Die Berufung des Beklagten gegen das am 30. November 2006 verkündete Urteil der III. Kammer für Handelssachen des Landgerichts Dortmund wird zurückgewiesen.

Der Beklagte trägt die Kosten des Berufungsverfahrens.

Das Urteil ist vorläufig vollstreckbar. Der Beklagte kann die Zwangsvollstreckung durch Sicherheitsleistung in Höhe von 110 % des aufgrund dieses Urteils vollstreckbaren Betrages abwenden, wenn nicht der Kläger Sicherheit in Höhe von 110 % des jeweils zu vollstreckenden Betrages leistet.

Gründe:

I.

Der Kläger ist Insolvenzverwalter über das Vermögen der im Jahre 1999 gegründeten U, die überwiegend Telefonmarketing in Callcentern betrieb. Er verlangt von dem Beklagten die Rückzahlung der Klageforderung mit der Begründung, dieser Betrag sei ihm unter Verstoß gegen die Grundsätze der Kapitalerhaltung ausgezahlt worden. Der Beklagte war im März 2002 Geschäftsführer der Schuldnerin und einer ihrer Gesellschafter geworden. Bereits im Jahre 2000 hatte er neben anderen Gesellschaftern der Schuldnerin ein Darlehen gewährt. Im Mai 2002 beschlossen die Gesellschafter, Gesellschafterdarlehen zurückzuzahlen und eine Kapitalerhöhung vorzunehmen.
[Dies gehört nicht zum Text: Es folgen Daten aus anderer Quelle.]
/-- **The bad events decay like a Gaussian in the scale** (`p < 1`): with `L = −log(1 − p)` and the droplet bound at
`A = 2(324 L + 2)`, `δ = t₁/2`, at scale `m + 1` (`m ≥ 4`), `P_p(Bad_m) ≤ exp(−2 t₁ (m+1)²)`. [cite: DiskinEtAl2026, §7] -/
theorem real_bad_le_exp (p : unitInterval) (hp : (p : ℝ) < 1) {t₁ : ℝ} (ht₁ : 0 ≤ t₁) {m : ℕ} (hm : 4 ≤ m)
    (hdrop : (bondPercolation (zdGraph 3) p).real {ω : BondConfig (Site 3) | openCluster ω (0 : Site 3) ⊆ ↑(box 3 (m + 1)) ∧
        t₁ / 2 * ((box 3 (m + 1)).card : ℝ) ≤ ((openCluster ω (0 : Site 3)).ncard : ℝ)}
      ≤ Real.exp (-(2 * (324 * -Real.log (1 - (p : ℝ)) + 2) * (t₁ / 2) * ((m + 1 : ℕ) : ℝ) ^ 2))) :
    (bondPercolation (zdGraph 3) p).real {ω : BondConfig (Site 3) |
        t₁ * ((box 3 m).card : ℝ) ≤ ((((box 3 m).filter fun v => ω ∈ openConnIn (↑(box 3 m) : Set (Site 3)) 0 v).card : ℕ) : ℝ) ∧
        ((((box 3 (m + 1)).filter fun v => ω ∈ openConnIn (↑(box 3 (m + 1)) : Set (Site 3)) 0 v).card : ℕ) : ℝ) <
          t₁ * ((box 3 (m + 1)).card : ℝ)}
      ≤ Real.exp (-(2 * t₁ * ((m : ℝ) + 1) ^ 2)) := by
  set L : ℝ := -Real.log (1 - (p : ℝ)) with hL
  have hq : 0 < 1 - (p : ℝ) := sub_pos.2 hp
  have hL0 : 0 ≤ L := by rw [hL, neg_nonneg]; exact Real.log_nonpos hq.le (by linarith [p.2.1])
  have hfe := real_bad_le_droplet p ht₁ hm
  set k : ℕ := ⌊6 * t₁ * (((box 3 (m + 1)).card : ℝ) - (box 3 m).card)⌋₊ with hk
  -- `k ≤ 324 t₁ (m+1)²`
  have hΔ : (((box 3 (m + 1)).card : ℝ) - (box 3 m).card) ≤ 54 * ((m : ℝ) + 1) ^ 2 := by
    rw [card_box, card_box]; push_cast; nlinarith [sq_nonneg (m : ℝ), Nat.cast_nonneg (α := ℝ) m]
  have hΔ0 : 0 ≤ (((box 3 (m + 1)).card : ℝ) - (box 3 m).card) := by
    rw [sub_nonneg]; exact_mod_cast Finset.card_le_card (box_mono 3 (Nat.le_succ m))
  have hkle : (k : ℝ) ≤ 324 * t₁ * ((m : ℝ) + 1) ^ 2 := by
    refine le_trans (Nat.floor_le (by positivity)) ?_
    nlinarith
  -- `(1-p)^k = exp(-k L) ≥ exp(-324 t₁ (m+1)² L)`
  have hpow : Real.exp (-(324 * t₁ * ((m : ℝ) + 1) ^ 2 * L)) ≤ (1 - (p : ℝ)) ^ k := by
    rw [← Real.exp_log (pow_pos hq k), Real.exp_le_exp, Real.log_pow, hL]
    have := Real.log_nonpos hq.le (by linarith [p.2.1])
    nlinarith
  have hm1 : ((m + 1 : ℕ) : ℝ) = (m : ℝ) + 1 := by push_cast; ring
  rw [hm1] at hdrop
  have hE0 : 0 < Real.exp (-(324 * t₁ * ((m : ℝ) + 1) ^ 2 * L)) := Real.exp_pos _
  have key : Real.exp (-(324 * t₁ * ((m : ℝ) + 1) ^ 2 * L)) *
      (bondPercolation (zdGraph 3) p).real {ω : BondConfig (Site 3) |
        t₁ * ((box 3 m).card : ℝ) ≤ ((((box 3 m).filter fun v => ω ∈ openConnIn (↑(box 3 m) : Set (Site 3)) 0 v).card : ℕ) : ℝ) ∧
        ((((box 3 (m + 1)).filter fun v => ω ∈ openConnIn (↑(box 3 (m + 1)) : Set (Site 3)) 0 v).card : ℕ) : ℝ) <
          t₁ * ((box 3 (m + 1)).card : ℝ)}
      ≤ Real.exp (-(2 * (324 * L + 2) * (t₁ / 2) * ((m : ℝ) + 1) ^ 2)) :=
    le_trans (le_trans (mul_le_mul_of_nonneg_right hpow measureReal_nonneg) hfe) hdrop
  have hexp : Real.exp (-(2 * (324 * L + 2) * (t₁ / 2) * ((m : ℝ) + 1) ^ 2)) =
      Real.exp (-(324 * t₁ * ((m : ℝ) + 1) ^ 2 * L)) * Real.exp (-(2 * t₁ * ((m : ℝ) + 1) ^ 2)) := by
    rw [← Real.exp_add]; congr 1; ring
  rw [hexp] at key
  exact le_of_mul_le_mul_left key hE0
Entsprechend erhielt der Beklagte am 18.06.2002 einen Betrag von 21.474,26 € als Darlehensrückzahlung ausgezahlt. Einen Tag später zahlte er an die Gesellschaft 21.000,00 €, um seiner Verpflichtung aus der beschlossenen Kapitalerhöhung nachzukommen. Die Kapitalerhöhung wurde nie ins Handelsregister eingetragen. Am 14.02.2003 wurde das am 30.10.2002 beantragte Insolvenzverfahren eröffnet.

Der Kläger hat gemeint, die Schuldnerin habe sich bereits vor Rückzahlung des Darlehens in der Krise befunden und sei überschuldet gewesen, so dass der Darlehensbetrag zurückzugewähren sei. Der Beklagte hat eine Überschuldung unter Hinweis auf stille Reserven bestritten, eine günstige Zukunftsprognose wegen der Erwartung zahlreicher Aufträge behauptet und jedenfalls fehlendes Verschulden eingewandt. Darüber hinaus hat er mit einem Anspruch auf Rückzahlung von 21.000,00 € aufgerechnet, den er darauf gestützt hat, dass die Kapitalerhöhung kurz nach der Beschlussfassung wieder einvernehmlich aufgehoben worden sei.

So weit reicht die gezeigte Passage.